Залог успешных и результативных тренировок – наличие большого количества энергии в клетках мышц. Чем больше энергии сможет высвободить организм за короткий период времени, тем быстрее будут сокращаться мышцы, чем больше полезных веществ поступает в клетки, тем скорее восстановится мышечная ткань после тренировки. От этого показателя – количества энергии – и зависит увеличение объема мышц.
Креатин в спорте
Для спортсменов очевидной выгодой от приема креатина является научно доказанное его свойство повышать уровень энергии в мышцах. Это, в первую очередь, сказывается на интенсивности тренировок, на выносливости и работоспособности. Однако сам по себе креатин не является источником энергии, он лишь способствует ее скорейшему высвобождению. Энергию же мы получаем из всем известных белков, жиров, углеводов. То есть креатин расщепляет аминокислоты и насыщает ими мышцы. Следовательно, при увеличении креатина требуется увеличить и поступление источников энергии – тех самых питательных веществ.

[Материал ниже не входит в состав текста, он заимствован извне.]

import Literature.NumberTheory.Transcendental.HyperlogarithmsGeneralIntegrals
import Literature.NumberTheory.Transcendental.HyperlogarithmsCubicalFamily
import Literature.NumberTheory.Transcendental.GenusZeroPeriodsMZV
import Mathlib.RingTheory.MvPolynomial.Tower
import HarnessLib

/-!
# Brown's theorem `GenusZeroPeriodsMZV`: the proof

This file discharges the named fact `Literature.NumberTheory.Transcendental.GenusZeroPeriodsMZV`
(F. Brown, *Multiple zeta values and periods of moduli spaces `𝔐̄_{0,n}`*, Ann. Sci. ÉNS 42 (2009),
Thm 1.1 / Cor 8.3, real single-cell form): `theorem GenusZeroPeriodsMZV_holds`.

## The argument (Brown 2009, §8.3, Thm 8.2, in cubical coordinates)

Brown proves Thm 8.2 by integrating out one coordinate at a time along the fibrations
`𝔐_{0,n} → 𝔐_{0,n-1}`: the fibre integral of a generalised polylogarithm with convergent
coefficients is, by the hyperlogarithm calculus (primitives, Thm 6.25 for the regularised values at
the endpoints), again such an object one level down, with multiple zeta values of controlled weight
as new coefficients.  We run this mechanism in the cubical coordinates `t_i = x_0 x_1 ⋯ x_i` of the
standard cell (Brown 2009, §2.2), which carry `{1 > t_0 > ⋯ > t_{ℓ-1} > 0}` onto the open cube
`(0,1)^ℓ` with Jacobian `∏_k x_k^{ℓ-1-k}`; every regular function
`P(t)/(∏ t_i^{b_i} ∏ (1-t_i)^{c_i} ∏_{i<j}(t_i-t_j)^{a_ij})` becomes an element of the `ℚ`-algebra
`𝒢_ℓ` generated by the `x_k^{±1}` and the `1/(1 - x_a ⋯ x_{b-1})` (`a < b ≤ ℓ`), because
`t_i - t_j = t_i (1 - x_{i+1} ⋯ x_j)`.

* **Levels.** The coordinate `x_n` sees the alphabet `σ_n = {0, 1, 1/(x_a ⋯ x_{n-1}) : a < n}`
  (`σL n`, letters `Let (Fin n)` of layer XII), whose letters, inverses and inverse differences lie
  in `𝒢_n` (`σL_mem`, `σL_inv_mem`, `σL_diff_inv_mem`: `1/(1 - x_a⋯x_{n-1})` is the letter
  `1/(x_a⋯x_{n-2})` of level `n-1` times the basis function `1/(1/(x_a⋯x_{n-2}) - x_{n-1})`).
  `𝒢_n` (`𝒢L n`) is generated by the admissible basis functions `x_k^j, x_k^{-j-1},
  (σ - x_k)^{-j-1}` (`σ ∈ σ_k ∖ 0`) of all levels `k < n` (`atom`), so that (**peeling**, `peel`)
  every `g ∈ 𝒢_{m+1}` is a combination of level-`m` basis functions of `x_m` with coefficients in
  `𝒢_m` (products inside the class: `mulBF`, `bevG_mulBF`).
* **One integration** (`step`). A *family element* of level `m+1` and weight `w` is a finite sum
  `Σ F_{β,u} b_β(t) L_u(t; σ_{m+1})` with `F_{β,u} ∈ M_{m+1}^{(w-|u|)}`, where
  `M_n^{(k)} = span_ℚ {ζ · g : ζ ∈ 𝒵_{≤k}, g ∈ 𝒢_n}` (`Mw`, `WtIn`).  Theorem F₁ for families
  (layer XIII, `integral_hevG_family`) integrates it over `t ∈ (0,1)` to
  `Σ_v (outA F)_v L_v(1; σ_{m+1})` with `(outA F)_v ∈ M_{m+1}^{(w+1-|v|)}` (`outA_mem_mw`) and
  `v` doubly shuffle-regular; Theorem T4 with coefficients (layer XII), in its parameter-uniform
  form `exists_universal_expansion`/`uexp` (the expansion does not depend on the parameters and its
  words are not longer than `v`, `suppLen_uexp`), rewrites `L_v(1; σ_{m+1})` — note
  `σ_{m+1} = σf (πL m) (x_m)` (`σat_σL_succ`) — as `Σ_U (E_v)_U L_{U}(x_m; σ_m)` with
  `(E_v)_U ∈ 𝒵_{≤ |v|-|U|}` after relabelling the letters (`hlogSeries_map`, `ιL`); weighted
  peeling of the coefficients (`wpeel`) then produces a family element of level `m` and weight
  `w+1` with the same integrand (`transfer`, `evW_transfer`).
* **Recursion** (`recursion`): Fubini over the last coordinate (`MeasurableEquiv.piFinSuccAbove`,
  a.e. integrability of the slices) and induction on the level; at level `0` the alphabet is
  `{0,1}`, the values at `1` are multiple zeta values (`hlogAt1_σL_zero_mem`) and the coefficients
  are constants in `𝒵_{≤k}` (`apply_mem_fil_of_mem_mw_zero`), so an integrable family element of
  level `n` and weight `w` integrates over `(0,1)^{n+1}` into `𝒵_{≤ w+n+1}`; the stuffle product
  (`mem_mzvSpace_mul_holds`) multiplies the weights (`fil_mul_mem`).
* **Assembly**: the change of variables (`φc`, `φc_image`, `det_φc'`,
  `integral_simplex_eq_integral_cube` via `integral_image_eq_integral_abs_det_fderiv_smul`), the
  membership of the transported integrand in `𝒢_ℓ` (`GInt_mem`, `GInt_ext`), peeling into a family
  element of level `ℓ-1` and weight `0` with empty words (`integral_cube_mem`), and the trivial case
  `ℓ = 0` give `Hyperlog.genusZeroPeriodsMZV_proof`.

Everything is proved; no named fact is introduced.  (Absolute convergence enters only through
Fubini: the fibre integrals that occur are a.e. absolutely convergent, which is all that Theorem F₁
needs; Brown's Lemma 7.4 — the combinatorial description of convergence — is thereby bypassed.)

## References

* F. C. S. Brown, *Multiple zeta values and periods of moduli spaces `𝔐̄_{0,n}`*, Ann. Sci. Éc.
  Norm. Supér. (4) 42 (2009), 371–489: §2.2 (cubical coordinates), §5.3, §6.3 (Thm 6.25), §8.3
  (Thm 8.2), Thm 1.1, Cor 8.3. doi:10.24033/asens.2099. [BrownENS2009]
* A. B. Goncharov, Yu. I. Manin, *Multiple ζ-motives and moduli spaces `𝔐̄_{0,n}`*, Compos. Math.
  140 (2004), 1–14 (the conjecture).
-/

noncomputable section

open MeasureTheory intervalIntegral Set Filter
open scoped BigOperators Topology

namespace Literature.NumberTheory.Transcendental

namespace Hyperlog

variable {α : Type*}


/-! ### Products of basis functions: the class is an algebra over the coefficient functions -/

section Products

variable [DecidableEq α]

/-- The table `b_β · t`. [folklore] -/
def mulTB {K : Type*} [CommRing K] (σ : α → K) : GB α → GB α →₀ K
  | GB.pow k => Finsupp.single (GB.pow (k + 1)) 1
  | GB.invPow 0 => Finsupp.single (GB.pow 0) 1
  | GB.invPow (k + 1) => Finsupp.single (GB.invPow k) 1
  | GB.invLet a 0 => σ a • Finsupp.single (GB.invLet a 0) 1 - Finsupp.single (GB.pow 0) 1
  | GB.invLet a (k + 1) => σ a • Finsupp.single (GB.invLet a (k + 1)) 1 - Finsupp.single (GB.invLet a k) 1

В этом и заключается главная ошибка начинающих спортсменов – включать в рацион только добавки с креатином, забывая о витаминах и аминокислотах. Витаминно-минеральные комплексы, протеин, усиленное питание – вот непременные спутники креатиновых препаратов.
Прием креатина
Все многочисленные рекомендации по приему креатина можно свести к двум общеизвестным схемам: загрузочной и равномерной.
Загрузочная схема. Согласно исследованиям ученых, резвое увеличение приема креатина способствует его накоплению в мышцах скелета, то есть тех участках организма, которые подвергаются наибольшему стрессу при интенсивных тренировках. Именно скелетные мышцы наиболее нуждаются в креатине, ведь они – опора всего тела. Вот почему загрузочная схема приема креатина получила наибольшее распространение.
Суть этой схемы в том, чтобы насытить организм «ударной» дозой креатина в максимально сжатый срок. Препарат – чаще всего моногидрат креатина – принимается 3-4 порциями по 5 гр. в течение недели. Обязателен прием перед и после тренировки или утром перед завтраком, то есть на пустой желудок – так вещество усваивается максимально. После столь интенсивной загрузки следует этап поддержки – 5 гр. креатина перед тренировкой на период от 3 недель до месяца.
Равномерная схема. Второй вариант приема более щадящий и, по мнению большинства тренеров, подходит начинающим спортсменам и людям с относительно невысокой массой тела. Равномерная схема приема не предусматривает столь большой нагрузки: 5-10 гр. препарата ежедневно после тренировки или утром до завтра на протяжении месяца. Это поможет плавно увеличить интенсивность тренировок, не нанося вреда организму.